The lack of media examination of this trial, why it got as far as it did, and what role should the police should play in the justice system, means that our justice system has escaped yet again its urgently needed examination and review. In my previous posting, I suggest that the police be deprived of their role as prosecutor. I would like to see the setting up of what I have called a "Courts Office", who would take on the function of investigating and prosecuting criminal offences. The "Courts Office" would have as their overriding function, "to find the truth of the matter", their mission statement as it were, noting here that the truth of the matter is not necessarily achieved by a succesful prosecution. They would employ the police as their agents, to investigate, to interview, to do the footwork. The Courts Office would be charged to ensure fairness. e.g. the defence should be given all necessary materials, the defence should be assisted in finding their own expert witnesses to refute other witnesses, if such are needed, and the Courts Office should not be pressured to prosecute if the evidence is flimsy or unsafe.
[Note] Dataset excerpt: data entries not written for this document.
import Mathlib

set_option linter.dupNamespace false
set_option linter.unusedSectionVars false

/-!
# BlockRankA (lens 4, g29; (P8) inputs of the (c0) road) — RANK FACTORISATION and DISJOINT BLOCKS FROM BIPARTITION CROSS BLOCKS

Blocker `X = AbsorptionDial.NoPerfectPolyOdd` (item 28487); decomp-qadv lens 4, g29.  Two pieces of pure linear algebra around the landed
off-diagonal rank lemma `InnerDegreeLawsK.offDiag_lowRank` ((P8)):

* ★ `exists_factor` (rank factorisation: every matrix `R` is `A * B` through `Fin R.rank` — used to read `uᵀ R u` as `R.rank` products of
  pairs of linear forms, the (P8) ⟹ (P1) step);
* ★ `blockRank_of_sides` (if for EVERY bipartition `side` the cross block `[side = true, side ≠ true]` of `Q` has rank `≤ r`, then every block
  `Q.submatrix f g` with disjoint injective `f, g` has rank `≤ r` — exactly the hypothesis `hQ` of `offDiag_lowRank`; take `side :=` the indicator
  of `range f` and `Matrix.rank_submatrix_le`).

Supports stmt-QuantumAdvantage-28487 (record; the residual `X` is NOT claimed).
-/

open Finset Module Matrix

namespace Summit.QuantumAdvantage.QuantumAdvantage.Theorems.BlockRank

variable {F : Type*} [Field F] {ι ι' : Type*} [Fintype ι] [Fintype ι'] [DecidableEq ι] [DecidableEq ι']

/-- **rank factorisation**: `R = A * B` with inner dimension `R.rank`. -/
theorem exists_factor (R : Matrix ι ι' F) :
    ∃ (A : Matrix ι (Fin R.rank) F) (B : Matrix (Fin R.rank) ι' F), R = A * B := by
  classical
  set W : Submodule F (ι' → F) := Submodule.span F (Set.range R.row) with hW
  have hWr : finrank F W = R.rank := by rw [Matrix.rank_eq_finrank_span_row]
  let bW := Module.finBasisOfFinrankEq F W hWr
  have hmem : ∀ i, R i ∈ W := fun i => Submodule.subset_span ⟨i, rfl⟩
  refine ⟨fun i t => bW.repr ⟨R i, hmem i⟩ t, fun t j => (bW t : ι' → F) j, ?_⟩
  ext i j
  have hx := bW.sum_repr ⟨R i, hmem i⟩
  have hx' := congrArg (fun z : W => (z : ι' → F) j) hx
  simp only [Submodule.coe_sum, Submodule.coe_smul, Finset.sum_apply, Pi.smul_apply, smul_eq_mul] at hx'
  rw [Matrix.mul_apply]
  exact hx'.symm

/-- **disjoint blocks are sub-blocks of bipartition cross blocks.**  If every cross block `[side⁻¹ true, side⁻¹ false]` of `Q` has rank
`≤ r`, then so does every block with disjoint injective row and column maps — the hypothesis `hQ` of `offDiag_lowRank`. -/
theorem blockRank_of_sides (Q : Matrix ι ι F) (r : ℕ)
    (hside : ∀ side : ι → Bool,
      (Matrix.of fun (i : {i : ι // side i = true}) (j : {j : ι // ¬ side j = true}) => Q i.1 j.1).rank ≤ r)
    (s : ℕ) (f g : Fin s → ι) (hfg : ∀ a b, f a ≠ g b) : (Q.submatrix f g).rank ≤ r := by
  classical
  let side : ι → Bool := fun i => decide (∃ a, f a = i)
  have hf : ∀ a, side (f a) = true := fun a => by
    simp only [side, decide_eq_true_eq]; exact ⟨a, rfl⟩
  have hg : ∀ b, ¬ side (g b) = true := fun b => by
    simp only [side, decide_eq_true_eq, not_exists]
    exact fun a h => hfg a b h
  let f' : Fin s → {i : ι // side i = true} := fun a => ⟨f a, hf a⟩
  let g' : Fin s → {j : ι // ¬ side j = true} := fun b => ⟨g b, hg b⟩
  have hsub : Q.submatrix f g
      = (Matrix.of fun (i : {i : ι // side i = true}) (j : {j : ι // ¬ side j = true}) => Q i.1 j.1).submatrix f' g' := by
    ext a b
    rfl
  rw [hsub]
  exact (Matrix.rank_submatrix_le _ f' g').trans (hside side)

end Summit.QuantumAdvantage.QuantumAdvantage.Theorems.BlockRank
import Literature.AlgebraicGeometry.HodgeTheory.NoTypeIVTimesCMInvariance
import Literature.AlgebraicGeometry.HodgeTheory.HodgeClassesProductSpanTypedCriterion
import Literature.AlgebraicGeometry.HodgeTheory.RealSl2BlocksTimesCMProductSpan
import Literature.AlgebraicGeometry.HodgeTheory.NoTypeIVFactorProductsHodgeConjecture
import HarnessLib

/-!
# `HodgeClassesProductSpan A C` for EVERY `A` without factor of type IV and `C` of CM type — discharge of the named fact `Lombardo2016_hodgeClassesProductSpan` (Lombardo 2016 Lemma 3.4 / Moonen–Zarhin 1999 (3.1): `Hg(A × C) = Hg(A) × Hg(C)`, so the Hodge ring of `A × C` is generated by the factors)

Family `hodge`, layer `Literature/AlgebraicGeometry/HodgeTheory`. Research context: cell `pub-hodge-ring2`
(HONEST FRAMING: research route conditional on HC_CM; not a corollary; Q11.4-sentence-2 already refuted in
dim ≥ 3), Literature lane, programme R5 («no type IV × CM»). UNCONDITIONAL; theorems only, no definition, no
NEW named fact; it PROVES the tree's named fact

* `HodgeTheory.Lombardo2016_hodgeClassesProductSpan :
    ∀ A C, HasNoTypeIVFactor A → Milne1999.IsOfCMType C → HodgeClassesProductSpan A C`

of `HodgeTheory/HodgeGroupProductCMFactor.lean` (there vendored as `def … : Prop` with
`[cite: Lombardo2016, Lemma 3.4 (p. 1229)]`, the binder `hL` of the whole product lane) as the theorem
`Lombardo2016_hodgeClassesProductSpan_holds`. No step towards a summit statement beyond the published
theorem it formalizes (HC_CM stays a hypothesis wherever it occurs below).

PRINTED RESULT. D. Lombardo, Ann. Inst. Fourier **66** (2016), Lemma 3.4 (p. 1229; Lemma 35 of arXiv:1402.1478):
«Suppose `B` is of CM type and `A_K̄` has no simple factor of type IV. Then we have `H(A × B) ≅ H(A) × H(B)`»;
B. Moonen, Yu. Zarhin, Math. Ann. **315** (1999) §3 (3.1): `Hg(X₁ × X₂) = Hg(X₁) × Hg(X₂)` fails «if and only if
for some `m` and `n` the Hodge ring `B(X₁^m × X₂^n)` is not generated by the elements coming from `B(X₁^m)` and
`B(X₂^n)`» — so here every Hodge class on `A × C` (indeed on `B × Z` for `B` with slots over `A`, `Z` with slots
over `C`) is a sum of exterior products of Hodge classes of the factors.

PROOF (assembled from the tree). §1 EVALUATION `wordEval_mem_span_typed_cup_pureType_of_eq_zero_off_balanced`:
a coefficient function on words in two-sorted Hodge-adapted letters (`A`-letters of types `(1,0)`/`(0,1)` pulled
back along `f₁`, `C`-letters along `f₂`) that VANISHES off the `A`-kind-balanced words evaluates into the span of
the classes `f₁^* d ⌣ f₂^* μ` with `d` of type `(l,l)` and `μ` of pure type: word by word, split the positions
into `A`- and `C`-positions (`exists_leftSplit`), shuffle (`cupPowOne_sumElim_eq_sign_smul_cupProduct`, the sign
of the shuffle), and read the types of the two monomials (`isOfHodgeType_cupPowOne`; balanced ⟹ `(l,l)`). §2
ASSEMBLY `hodgeClassesProductSpan_of_avSlots_of_hasNoTypeIVFactor`: the invariance theorem
`AVSlots.exists_coeff_eq_zero_off_balanced_of_prod_noTypeIV_cmType` (`NoTypeIVTimesCMInvariance`: the Lie step
«`Hg(A × C) ∋` the circle `Θ_A ⊕ 0`», perfectness of the corner algebra from Deligne I 3.6 and «no type IV») for
the slot structure `AVSlots.prodLift` on `B × Z`, then §1, then the typed Künneth criterion
`mem_span_hodgeProductClasses_of_mem_span_pureType` (`HodgeClassesProductSpanTypedCriterion`: rationality of the
`B`-side classes recovered from the rationality of `c`). §3 the discharge and the binder-free rows of the product
lane (`hodgeConjectureFor_prod_of_cmHodgeHypothesis`, `…_iff_…`, `forall_prod_cmType_iff_cmHodgeHypothesis` with
`hL := Lombardo2016_hodgeClassesProductSpan_holds`; HC_CM remains an explicit hypothesis).

## References

* [Lombardo2016] D. Lombardo, Ann. Inst. Fourier 66 (2016), Lemma 3.4 (p. 1229) = arXiv:1402.1478 Lemma 35.
  [cite: Lombardo2016, Lemma 3.4 (p. 1229)]
* [MoonenZarhin1999LowDim] B. Moonen, Yu. Zarhin, Math. Ann. 315 (1999), §1, §3 (3.1)–(3.2).
  [cite: MoonenZarhin1999LowDim, §3 (3.1)]
* [Deligne1982HodgeCycles] P. Deligne, LNM 900 (1982), I §3 Prop. 3.4, Prop. 3.6. [cite: Deligne1982HodgeCycles, I §3 Prop. 3.4]
* [HatcherAT2002] A. Hatcher, *Algebraic Topology* (2002), §3.2 Prop. 3.10, Thm. 3.16. [cite: HatcherAT2002, §3.2 Thm. 3.16]
* [VoisinHodgeI2002] C. Voisin, *Hodge Theory I*, §7.1.1, §11.3.2 Thm. 11.38. [cite: VoisinHodgeI2002, §11.3.2 Thm. 11.38]
* [Milne1999] J. S. Milne, Compositio 117 (1999), §7 p. 72 (the hypothesis HC_CM). [cite: Milne1999, §7 p. 72]
* [VoisinHodgeII2003] C. Voisin, *Hodge Theory II*, proof of Prop. 9.20. [cite: VoisinHodgeII2003, proof of Prop. 9.20 (first display)]
-/

noncomputable section

open scoped TensorProduct
open CategoryTheory Module MonoidalCategory CartesianMonoidalCategory

namespace Literature.AlgebraicGeometry.HodgeTheory

open Literature.AlgebraicTopology.SingularHomology
open Literature.AlgebraicGeometry.Motives (IsSmoothProjective AbelianVariety bettiCohomology
  ofRatClassBaseChange ComplexPoints)
open Literature.Barriers.HodgeConjecture
open Literature.RepresentationTheory.GeneralLinear

/-! ### §1 Evaluation of coefficient functions vanishing off the `A`-kind-balanced words -/

section Evaluation

variable {B Z X : AbelianVariety ℂ} {n : ℕ}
Defence solicitors should be able to approach the Courts Office if they have problems with the way the police are working, or suspect bias in their investigation. The Courts Office should be able to hold the police accountable for the way their investigation is conducted.

If we fail to change our justice system, we will continue to see cases such as the rape case that was thrown out, the pack-rape case that I mention here at the end of the page and we will suffer many more miscarriages of justice, or at least the accused will. There are moves afoot to change our appeals system, with the possible establishment of a Criminal Cases Review Authority, (see my page on miscarriages of justice here) which certainly is needed, but how much better to get things right in the first instance. We can, and we should, do both.